No Acceleration of Benefits for an IRS Levy. – Under an exception to the general prohibition of assignments and transfers of plan interests, the IRS may levy on the present right to future benefits under a qualified retirement plan. However, such an IRS levy cannot force a retiree to take distributions of benefits before they are due. (Ltr. Rul. 200819001.) See Chapter 2 of the treatise for a discussion of the prohibition of most assignments or transfers of plan interests.
Restitution under the Mandatory Victims Restitution Act. – Under the Mandatory Victims Restitution Act, a court may require a criminal defendant to pay restitution from his or her qualified retirement plan or IRA despite the general prohibition on assignments and transfers. (United States v. Hosking, 567 F.3d 329 (7th Cir. 2009); United States v. Novak, 476 F.3d 1041 (9th Cir. 2007).)

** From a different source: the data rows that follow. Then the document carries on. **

import Summits.AtomisticToContinuum.HydrodynamicLimit.Theorems.EquilibriumClampedCollisionalWindowLD.Negative.PulseCoarse

/-!
# Scaling of the block constants (helper file of the refutation of `EquilibriumClampedCollisionalWindowLD`, stmt-AtomisticToContinuum-13733; see `Cruxes/EquilibriumClampedCollisionalWindowLD/Disproof.lean` and the evidence WITNESS.md; no Theses declaration is asserted positively; refuter-cdisprove-stmt-AtomisticToContinuum-13733-0)
-/

noncomputable section

open Real
open scoped InnerProductSpace

namespace Summit.AtomisticToContinuum.HydrodynamicLimit.Theorems

namespace EquilibriumClampedCollisionalWindowLDNegative

/-! ### Scaling of the constants (lengths and times by `c`, velocities fixed) -/

section Scaling

/-- Rescale lengths and times by `c > 0`. [folklore] -/
def Params.scale (P : Params) (c : ℝ) : Params :=
  { s := c * P.s, ε := c * P.ε, V := P.V, r := c * P.r, u := P.u, Tmax := c * P.Tmax, αs := P.αs, K := P.K }

namespace Params

variable (P : Params) (c : ℝ)

/-- `scale_s` (technical, see the section header). [folklore] -/
@[simp] theorem scale_s : (P.scale c).s = c * P.s := rfl
/-- `scale_ε` (technical, see the section header). [folklore] -/
@[simp] theorem scale_ε : (P.scale c).ε = c * P.ε := rfl
/-- `scale_V` (technical, see the section header). [folklore] -/
@[simp] theorem scale_V : (P.scale c).V = P.V := rfl
/-- `scale_r` (technical, see the section header). [folklore] -/
@[simp] theorem scale_r : (P.scale c).r = c * P.r := rfl
/-- `scale_u` (technical, see the section header). [folklore] -/
@[simp] theorem scale_u : (P.scale c).u = P.u := rfl
/-- `scale_T` (technical, see the section header). [folklore] -/
@[simp] theorem scale_T : (P.scale c).Tmax = c * P.Tmax := rfl
/-- `scale_αs` (technical, see the section header). [folklore] -/
@[simp] theorem scale_αs : (P.scale c).αs = P.αs := rfl
/-- `scale_K` (technical, see the section header). [folklore] -/
@[simp] theorem scale_K : (P.scale c).K = P.K := rfl
/-- `scale_g` (technical, see the section header). [folklore] -/
@[simp] theorem scale_g : (P.scale c).g = c * P.g := by simp only [g, scale_s, scale_ε]; ring
/-- `scale_δs` (technical, see the section header). [folklore] -/
@[simp] theorem scale_δs : (P.scale c).δs = c * P.δs := by simp only [δs, scale_r, scale_T, scale_u]; ring
/-- `scale_αp` (technical, see the section header). [folklore] -/
@[simp] theorem scale_αp : (P.scale c).αp = P.αp := by simp only [αp, scale_αs, scale_u, scale_V]
/-- `scale_ps` (technical, see the section header). [folklore] -/
@[simp] theorem scale_ps : (P.scale c).ps = c * P.ps := by simp only [ps, scale_s, scale_αp, scale_δs]; ring

variable {c} (hc : c ≠ 0)
include hc

/-- `k1` (technical, see the section header). [folklore] -/
private theorem k1 : (c * P.ps) ^ 2 / (c * P.ε) = c * (P.ps ^ 2 / P.ε) := by
  rw [mul_pow, sq c, mul_assoc, mul_div_mul_left _ _ hc, mul_div_assoc]
/-- `k2` (technical, see the section header). [folklore] -/
private theorem k2 : (c * P.ps) ^ 2 / (c * P.ε) ^ 2 = P.ps ^ 2 / P.ε ^ 2 := by
  rw [mul_pow, mul_pow, mul_div_mul_left _ _ (pow_ne_zero 2 hc)]
/-- `k3` (technical, see the section header). [folklore] -/
private theorem k3 : c * P.ps / (c * P.ε) = P.ps / P.ε := mul_div_mul_left _ _ hc

/-- `scale_νs` (technical, see the section header). [folklore] -/
theorem scale_νs : (P.scale c).νs = c * P.νs := by
  simp only [νs, scale_δs, scale_ps, scale_ε, k1 P hc]; ring
/-- `scale_dV` (technical, see the section header). [folklore] -/
theorem scale_dV : (P.scale c).dV = P.dV := by
  simp only [dV, scale_u, scale_V, scale_ps, scale_ε, k2 P hc]
/-- `scale_Vlo` (technical, see the section header). [folklore] -/
theorem scale_Vlo : (P.scale c).Vlo = P.Vlo := by simp only [Vlo, scale_V, scale_u, scale_K, scale_dV P hc]
/-- `scale_Vhi` (technical, see the section header). [folklore] -/
theorem scale_Vhi : (P.scale c).Vhi = P.Vhi := by simp only [Vhi, scale_V, scale_u, scale_K, scale_dV P hc]
/-- `scale_θlo` (technical, see the section header). [folklore] -/
theorem scale_θlo : (P.scale c).θlo = c * P.θlo := by
  simp only [θlo, scale_g, scale_νs P hc, scale_Vhi P hc]; ring
/-- `scale_θhi` (technical, see the section header). [folklore] -/
theorem scale_θhi : (P.scale c).θhi = c * P.θhi := by
  simp only [θhi, scale_g, scale_νs P hc, scale_Vlo P hc]; ring
/-- `scale_αn` (technical, see the section header). [folklore] -/
theorem scale_αn : (P.scale c).αn = P.αn := by
  simp only [αn, scale_g, scale_αp, scale_δs, scale_ps, scale_ε, k1 P hc]
  rw [show c * P.g * P.αp + 2 * (c * P.δs) + c * (P.ps ^ 2 / P.ε) = c * (P.g * P.αp + 2 * P.δs + P.ps ^ 2 / P.ε) by ring,
    mul_div_mul_left _ _ hc]
/-- `scale_clo` (technical, see the section header). [folklore] -/
theorem scale_clo : (P.scale c).clo = P.clo := by
  simp only [clo, scale_Vlo P hc, scale_ps, scale_ε, k2 P hc]
/-- `scale_ρs` (technical, see the section header). [folklore] -/
theorem scale_ρs : (P.scale c).ρs = P.ρs := by
  simp only [ρs, scale_Vhi P hc, scale_ps, scale_ε, scale_u]
  rw [show 2 * P.Vhi * (c * P.ps) / (c * P.ε) = 2 * P.Vhi * (c * P.ps / (c * P.ε)) by ring, k3 P hc]
  ring
/-- `scale_errA` (technical, see the section header). [folklore] -/
theorem scale_errA : (P.scale c).errA = c * P.errA := by
  simp only [errA, scale_r, scale_T, scale_u, scale_ρs P hc]; ring
/-- `scale_fwd` (technical, see the section header). [folklore] -/
theorem scale_fwd : (P.scale c).fwd = c * P.fwd := by
  simp only [fwd, scale_θhi P hc, scale_Vhi P hc, scale_r, scale_T, scale_u, scale_ρs P hc]; ring

omit hc in
/-- **Admissibility is scale invariant.** [folklore] -/
theorem Admissible.scale {c : ℝ} (hc : 0 < c) (h : P.Admissible) : (P.scale c).Admissible := by
  have hc' := hc.ne'
  exact
  { ε_pos := by rw [scale_ε]; exact mul_pos hc h.ε_pos
    ε_lt_s := by rw [scale_ε, scale_s]; exact mul_lt_mul_of_pos_left h.ε_lt_s hc
    s_le := by rw [scale_ε, scale_s]; nlinarith [h.s_le]
    V_pos := h.V_pos
    r_nn := by rw [scale_r]; exact mul_nonneg hc.le h.r_nn
    u_nn := h.u_nn
    T_nn := by rw [scale_T]; exact mul_nonneg hc.le h.T_nn
    αs_nn := h.αs_nn
    small := by rw [scale_s, scale_αp, scale_δs, scale_g]; nlinarith [h.small]
    Vlo_ge := by rw [scale_V, scale_Vlo P hc']; exact h.Vlo_ge
    Vhi_le := by rw [scale_V, scale_Vhi P hc']; exact h.Vhi_le
    u_le := h.u_le
    ps_le := by rw [scale_ps, scale_ε]; nlinarith [h.ps_le]
    α_closes := by rw [scale_αn P hc', scale_u, scale_clo P hc', scale_αs]; exact h.α_closes
    T_ge := by rw [scale_K, scale_θhi P hc', scale_T]; nlinarith [h.T_ge]
    νs_lt := by rw [scale_νs P hc', scale_g]; exact mul_lt_mul_of_pos_left h.νs_lt hc }

omit hc in
/-- **The separation conditions are scale invariant.** [folklore] -/
theorem SepOK.scale {c : ℝ} (hc : 0 < c) (h : P.SepOK) : (P.scale c).SepOK := by
  have hc' := hc.ne'
  exact
  { adm := Admissible.scale P hc h.adm
    αs_le := h.αs_le
    αn_le := by rw [scale_αn P hc']; exact h.αn_le
    sep2 := by rw [scale_ε, scale_fwd P hc', scale_errA P hc', scale_s]; nlinarith [h.sep2]
    adjSS := by
      rw [scale_ε, scale_αn P hc', scale_θlo P hc', scale_Vlo P hc', scale_u, scale_αs, scale_T, scale_ρs P hc']
      nlinarith [h.adjSS] }

omit hc in
/-- Scaling by `1` does nothing. [folklore] -/
@[simp] theorem scale_one (P : Params) : P.scale 1 = P := by
  cases P; simp [Params.scale]

omit hc in
/-- Scaling is multiplicative: rescaling by `c` and then by `d` rescales by `d * c`. [folklore] -/
theorem scale_scale (P : Params) (c d : ℝ) : (P.scale c).scale d = P.scale (d * c) := by
  simp [Params.scale, mul_assoc]

end Params

end Scaling

end EquilibriumClampedCollisionalWindowLDNegative

end Summit.AtomisticToContinuum.HydrodynamicLimit.Theorems

end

Transfers from Qualified Retirement Plans to Foreign Plans – Transfers of amounts from U.S. qualified retirement plans to nonqualified foreign plans are taxable to the affected participants. However, the IRS has provided some relief for transfers prior to October 1, 2008 (or prior to January 1, 2011 for transfers to certain Puerto Rican plans). (Rev. Rul. 2008-40, 2008-2 C.B. 166.) See Chapter 21 of the treatise for a discussion of the taxation of retirement benefits received by foreign retirees.
IRS Lien Not Extinguished by Rollover to Another Plan or IRA. – If the IRS files a tax lien that attaches to IRA funds, an owner cannot extinguish the lien merely by rolling over the funds from the IRA to a qualified plan. (Miles v. Commissioner, T.C. Memo 2007-208, aff’d by unpublished opinion, 2010-2 U.S.T.C. 50,661 (9th Cir. 2010)). See Chapter 2 of the treatise.